Станиславский был поразительно неугомонным человеком. Он и на старости лет считал, что только тот театр хорош, который спорит, бурлит, борется, побеждает или остается побежденным… В незаконченной статье к 40-летию МХАТ (всего за три месяца до кончины) маститый корифей, признанный апологет строгой научности, поднявший сцену на академическую высоту, с юношеской страстностью продолжал утверждать, что лучше всего, когда в искусстве живут полной жизнью, чего-то домогаются, что-то отстаивают, за что-то борются, спорят, побеждают или, напротив, остаются побежденными. Ведь только борьба создает победы и завоевания — кому как не ему знать этот суровый (горечь неизбежных поражений) и прекрасный (что еще сравнится с радостью достигнутого в борьбе успеха!) закон. И потому хуже всего, когда в искусстве все спокойно, все налажено, определено, узаконено, не требует споров, борьбы, напряжения, а следовательно, и побед. Искусство и артисты, которые не идут вперед, тем самым пятятся назад… В этих предсмертных раздумьях-напутствиях словно таилась подспудная тревога за судьбу нашего театра последующего этапа, где самыми пагубными для искусства стали чиновничья регламентация, бюрократическая опека и административный натиск, удушавшие творческую свободу и поиск.
И перед самой кончиной Станиславский работал, не думая о ней. Он верил, что смертью прерывается, но не завершается путь человека. В его книгах, поздних письмах, статьях встречаются изредка рассуждения о земных сроках, но нет слов о смерти — он просто не считал нужным сосредоточиваться на мыслях о ней… И не был он никогда ни скучным ментором, ни унылым пуристом, ни сухим догматиком, ни вздорным капризным деспотом. Таким его пытались представить враги, которых имелось с избытком при жизни, не убавилось после смерти, да и в наше время число недругов великого художника (нередко в масках друзей) не иссякает. Невероятная строгость и серьезность в нем сочетались с любовью к шутке, юмору, к радостям жизни (но обязательно надо уточнить — к чистым радостям). Ученый, теоретик, дознавшийся до самых глубин духовной сущности искусства, соединялся в нем с фантазером, выдумщиком, обожавшим «придумывать чертовщину», увлекавшимся фантастикой на сцене, мечтавшим на склоне лет о «потрясающей, оглоушивающей, осеняющей неожиданности» на сцене, об игре, которая «прекрасна своим смелым пренебрежением к обычной красоте… своей смелой нелогичностью, ритмична аритмичностью, психологична своим отрицанием обычной общепринятой психологии… сильна порывами… нарушает все обычные правила».

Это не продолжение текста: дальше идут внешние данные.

import Summits.Ventures.PercRepro.MSTightTwoFamily
import Summits.Ventures.PercRepro.MSTightTighteningSplit

/-!
# The Ahlswede–Daykin two-family Marica–Schönheim theorem, and what it says at a tightening
# direction

Dossier proofs/MINE1-theoremS.md, Addendum 50 §2. **Theorem 37 of Ahlswede–Blinovsky, Lectures
on Advances in Combinatorics, Lecture 15 (Ahlswede–Daykin 1979)**: if every member of a family `S`
contains some member of a family `T`, then `|S \\ T| ≥ |S|` (`ahlswede_daykin_two_family`); by
complementation, if every member of `S` is contained in some member of `T`, then `|T \\ S| ≥ |S|`
(`ahlswede_daykin_two_family'`). Both are proved here from scratch by the ground-set induction of
the cell's `MSTightTwoFamily` (the induction hypothesis on the projections and on the partner
family, the lifting inequalities `lift_diffs_left` / `lift_diffs_right`); Marica–Schönheim is the
case `T = S`.

At a tightening direction `r` of an excess-one family `F` (`|D(F)| = |F| + 1`, `proj r F` tight)
the differences `F₁ \\ K` and `K \\ F₀` lie in `X ∩ Y`, which has exactly `|K| + 1` elements
(`tight_proj_iff_card_edges`). Hence: **if every partnerless `r`-member contains a partner member
then there is at most one partnerless `r`-member** (`card_partr_sdiff_part0_le_one_of_forall_exists_subset`),
and **if every partnerless `r`-free member is contained in a partner member then there is at most
one partnerless `r`-free member** (`card_part0_sdiff_partr_le_one_of_forall_exists_superset`). In
the open shape of Conjecture (T) (`|P₀|, |P₁| ≥ 2`) there are therefore a partnerless `r`-member
containing no partner member and a partnerless `r`-free member contained in no partner member
(`exists_partr_forall_partner_not_subset_of_two_le`,
`exists_part0_forall_not_subset_partner_of_two_le`).
-/

namespace PercRepro.MSTight

open Finset
open scoped FinsetFamily

variable {α : Type*} [DecidableEq α]

/-- The inductive statement of Theorem 37: for families whose members lie in `U`, if every member
of `S` contains a member of `T` then `|S| ≤ |S \\ T|`. -/
theorem ahlswede_daykin_two_family_aux (U : Finset α) :
    ∀ (S T : Finset (Finset α)), (∀ s ∈ S, s ⊆ U) → (∀ s ∈ S, ∃ t ∈ T, t ⊆ s) →
      S.card ≤ (S \\ T).card := by
  induction U using Finset.induction_on with
  | empty =>
    intro S T hS hST
    rcases S.eq_empty_or_nonempty with rfl | hSne
    · simp
    · have hS1 : S = {∅} := by
        apply hSne.subset_singleton_iff.1
        intro s hs
        rw [Finset.mem_singleton]
        exact Finset.subset_empty.1 (hS s hs)
      have hcard : S.card = 1 := by rw [hS1]; simp
      obtain ⟨s, hs⟩ := id hSne
      obtain ⟨t, ht, -⟩ := hST s hs
      have : 0 < (S \\ T).card := Finset.card_pos.2 (hSne.diffs ⟨t, ht⟩)
      omega
  | insert r U' hr ih =>
    intro S T hS hST
    -- the induction hypothesis on the projections
    have ih1 : (proj r S).card ≤ (proj r S \\ proj r T).card := by
      apply ih (proj r S) (proj r T) (proj_subset_of_subset_insert hr hS)
      intro s' hs'
      obtain ⟨s, hs, rfl⟩ := mem_proj.1 hs'
      obtain ⟨t, ht, hts⟩ := hST s hs
      exact ⟨t.erase r, mem_proj.2 ⟨t, ht, rfl⟩, Finset.erase_subset_erase r hts⟩
    -- the induction hypothesis on the partner family
    have ih2 : (partner r S).card ≤ (partner r S \\ part0 r T).card := by
      apply ih (partner r S) (part0 r T) (partner_subset_of_subset_insert hS)
      intro k hk
      have hk0 := mem_part0.1 (Finset.mem_inter.1 hk).1
      obtain ⟨t, ht, htk⟩ := hST k hk0.1
      exact ⟨t, mem_part0.2 ⟨ht, fun hrt => hk0.2 (htk hrt)⟩, htk⟩
    have l1 := lift_diffs_left r T S
    have hcard := card_eq_card_proj_add_card_partner r S
    omega

/-- **Theorem 37 (Ahlswede–Daykin 1979).** If every member of `S` contains some member of `T`,
then `|S \\ T| ≥ |S|`. -/
theorem ahlswede_daykin_two_family (S T : Finset (Finset α)) (hST : ∀ s ∈ S, ∃ t ∈ T, t ⊆ s) :
    S.card ≤ (S \\ T).card :=
  ahlswede_daykin_two_family_aux (S.biUnion id) S T
    (fun _ hs => Finset.subset_biUnion_of_mem id hs) hST

/-- The inductive statement of the mirror: if every member of `S` is contained in a member of `T`
then `|S| ≤ |T \\ S|`. -/
theorem ahlswede_daykin_two_family_aux' (U : Finset α) :
    ∀ (S T : Finset (Finset α)), (∀ s ∈ S, s ⊆ U) → (∀ s ∈ S, ∃ t ∈ T, s ⊆ t) →
      S.card ≤ (T \\ S).card := by
  induction U using Finset.induction_on with
  | empty =>
    intro S T hS hST
    rcases S.eq_empty_or_nonempty with rfl | hSne
    · simp
    · have hS1 : S = {∅} := by
        apply hSne.subset_singleton_iff.1
        intro s hs
        rw [Finset.mem_singleton]
        exact Finset.subset_empty.1 (hS s hs)
      have hcard : S.card = 1 := by rw [hS1]; simp
      obtain ⟨s, hs⟩ := id hSne
      obtain ⟨t, ht, -⟩ := hST s hs
      have : 0 < (T \\ S).card := Finset.card_pos.2 (Finset.Nonempty.diffs ⟨t, ht⟩ hSne)
      omega
  | insert r U' hr ih =>
    intro S T hS hST
    -- the induction hypothesis on the projections
    have ih1 : (proj r S).card ≤ (proj r T \\ proj r S).card := by
      apply ih (proj r S) (proj r T) (proj_subset_of_subset_insert hr hS)
      intro s' hs'
      obtain ⟨s, hs, rfl⟩ := mem_proj.1 hs'
      obtain ⟨t, ht, hst⟩ := hST s hs
      exact ⟨t.erase r, mem_proj.2 ⟨t, ht, rfl⟩, Finset.erase_subset_erase r hst⟩
    -- the induction hypothesis on the partner family
    have ih2 : (partner r S).card ≤ (partr r T \\ partner r S).card := by
      apply ih (partner r S) (partr r T) (partner_subset_of_subset_insert hS)
      intro k hk
      have hk1 := mem_partr.1 (Finset.mem_inter.1 hk).2
      obtain ⟨t, ht, hkt⟩ := hST (insert r k) hk1.2
      refine ⟨t.erase r, mem_partr.2 ⟨Finset.notMem_erase r t, ?_⟩, ?_⟩
      · rw [Finset.insert_erase (hkt (Finset.mem_insert_self r k))]
        exact ht
      · intro x hx
        exact Finset.mem_erase.2 ⟨fun h => hk1.1 (h ▸ hx), hkt (Finset.mem_insert_of_mem hx)⟩
    have l2 := lift_diffs_right r T S
    have hcard := card_eq_card_proj_add_card_partner r S
    omega

/-- **The mirror of Theorem 37.** If every member of `S` is contained in some member of `T`, then
`|T \\ S| ≥ |S|`. -/
theorem ahlswede_daykin_two_family' (S T : Finset (Finset α)) (hST : ∀ s ∈ S, ∃ t ∈ T, s ⊆ t) :
    S.card ≤ (T \\ S).card :=
  ahlswede_daykin_two_family_aux' (S.biUnion id) S T
    (fun _ hs => Finset.subset_biUnion_of_mem id hs) hST

section Tightening

variable {r : α} {F : Finset (Finset α)}
variable (hF : (F \\ F).card = F.card + 1) (hP : Tight (proj r F))
include hF hP

/-- **At a tightening direction of an excess-one family, if every partnerless `r`-member contains a
partner member then `|F₁| ≤ |K| + 1`.** -/
theorem card_partr_le_succ_of_forall_exists_subset
    (h : ∀ t ∈ partr r F, t ∉ part0 r F → ∃ k ∈ partner r F, k ⊆ t) :
    (partr r F).card ≤ (partner r F).card + 1 := by
  have h37 : (partr r F).card ≤ (partr r F \\ partner r F).card := by
    apply ahlswede_daykin_two_family
    intro t ht
    by_cases ht0 : t ∈ part0 r F
    · exact ⟨t, Finset.mem_inter.2 ⟨ht0, ht⟩, Finset.Subset.refl t⟩
    · exact h t ht ht0
  have hsub := Finset.card_le_card (partr_diffs_partner_subset (r := r) (F := F))
  have hXY := (tight_proj_iff_card_edges hF r).1 hP
  omega

/-- **The mirror: if every partnerless `r`-free member is contained in a partner member then
`|F₀| ≤ |K| + 1`.** -/
theorem card_part0_le_succ_of_forall_exists_superset
    (h : ∀ s ∈ part0 r F, s ∉ partr r F → ∃ k ∈ partner r F, s ⊆ k) :
    (part0 r F).card ≤ (partner r F).card + 1 := by
  have h37 : (part0 r F).card ≤ (partner r F \\ part0 r F).card := by
    apply ahlswede_daykin_two_family'
    intro s hs
    by_cases hs1 : s ∈ partr r F
    · exact ⟨s, Finset.mem_inter.2 ⟨hs, hs1⟩, Finset.Subset.refl s⟩
    · exact h s hs hs1
  have hsub := Finset.card_le_card (partner_diffs_part0_subset (r := r) (F := F))
  have hXY := (tight_proj_iff_card_edges hF r).1 hP
  omega

/-- If every partnerless `r`-member contains a partner member, there is at most one partnerless
`r`-member. -/
theorem card_partr_sdiff_part0_le_one_of_forall_exists_subset
    (h : ∀ t ∈ partr r F, t ∉ part0 r F → ∃ k ∈ partner r F, k ⊆ t) :
    (partr r F \ part0 r F).card ≤ 1 := by
  have h1 := card_partr_le_succ_of_forall_exists_subset hF hP h
  have h3 : (partr r F \ part0 r F).card + (partner r F).card = (partr r F).card := by
    rw [partner, inter_comm, card_sdiff_add_card_inter]
  omega

/-- If every partnerless `r`-free member is contained in a partner member, there is at most one
partnerless `r`-free member. -/
theorem card_part0_sdiff_partr_le_one_of_forall_exists_superset
    (h : ∀ s ∈ part0 r F, s ∉ partr r F → ∃ k ∈ partner r F, s ⊆ k) :
    (part0 r F \ partr r F).card ≤ 1 := by
  have h1 := card_part0_le_succ_of_forall_exists_superset hF hP h
  have h3 : (part0 r F \ partr r F).card + (partner r F).card = (part0 r F).card := by
    rw [partner, card_sdiff_add_card_inter]
  omega

/-- **In the open shape some partnerless `r`-member contains no partner member.** -/
theorem exists_partr_forall_partner_not_subset_of_two_le
    (h2 : 2 ≤ (partr r F \ part0 r F).card) :
    ∃ t ∈ partr r F, t ∉ part0 r F ∧ ∀ k ∈ partner r F, ¬ k ⊆ t := by
  by_contra hcon
  have h : ∀ t ∈ partr r F, t ∉ part0 r F → ∃ k ∈ partner r F, k ⊆ t := by
    intro t ht ht0
    by_contra hne
    exact hcon ⟨t, ht, ht0, fun k hk hkt => hne ⟨k, hk, hkt⟩⟩
  have := card_partr_sdiff_part0_le_one_of_forall_exists_subset hF hP h
  omega

/-- **In the open shape some partnerless `r`-free member is contained in no partner member.** -/
theorem exists_part0_forall_not_subset_partner_of_two_le
    (h2 : 2 ≤ (part0 r F \ partr r F).card) :
    ∃ s ∈ part0 r F, s ∉ partr r F ∧ ∀ k ∈ partner r F, ¬ s ⊆ k := by
  by_contra hcon
  have h : ∀ s ∈ part0 r F, s ∉ partr r F → ∃ k ∈ partner r F, s ⊆ k := by
    intro s hs hs1
    by_contra hne
    exact hcon ⟨s, hs, hs1, fun k hk hsk => hne ⟨k, hk, hsk⟩⟩
  have := card_part0_sdiff_partr_le_one_of_forall_exists_superset hF hP h
  omega

end Tightening

end PercRepro.MSTight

Он умел работать, умел и веселиться, и кутнуть иногда (все-таки из купцов ведь!), с азартом участвовал в театральных капустниках. В одном из писем к А. П. Чехову рассказывал, как после представления «Дяди Вани» все участники «кутили» в «Эрмитаже» и в кабаре у Ш. Омона: «У нас, в ложе, было очень весело, а на сцене скучно, так как было недостаточно неприлично…» Но это — по праздникам. В каждодневном быту, в рабочую страду он целиком сосредоточивался на деле, отдавался профессии, которую любил самозабвенно. И вот тогда становился аскетом. Чистота, целомудренность, скромность его были залогом уважения к своему труду. «Пища нам совершенно безразлична… Спиртных напитков не употребляем
В личной жизни, в бытовых отношениях проявлял благородную щепетильность, хранил чистоту. Чистота — во всех смыслах — для него была одной из главных нравственных ценностей. Женившись двадцати шести лет на Марии Петровне Перевощиковой (по сцене — Лилиной, будущей знаменитой артистке Художественного театра), имел счастливую семью, двоих детей. Дорожил своим семейным очагом, сердечные чувства и большая дружба связывали Константина Сергеевича с женой до самой кончины. Главный труд Станиславского «Работа актера над собой», опубликованный уже после смерти его создателя, предваряли строки: «Посвящаю свой труд моей лучшей ученице, любимой артистке и неизменно преданной помощнице во всех моих театральных исканиях Марии Петровне Лилиной».
К другим женщинам Станиславский относился настороженно и не без некоторого предубеждения. Однажды заметил, коснувшись «женской темы»: «В этом отношении я эгоист. Еще увлечешься, бросишь жену, детей». Он не был моралистом, но к распутству относился нетерпимо; адюльтер, пошлые романы всегда возмущали его. Как режиссер и педагог, он увлекался дарованиями некоторых актрис, но со временем как бы изверился в них, мог в сердцах воскликнуть: «Они все меня обманули… Женщина не может быть художником, она любит не искусство, а себя в искусстве. Она несерьезна».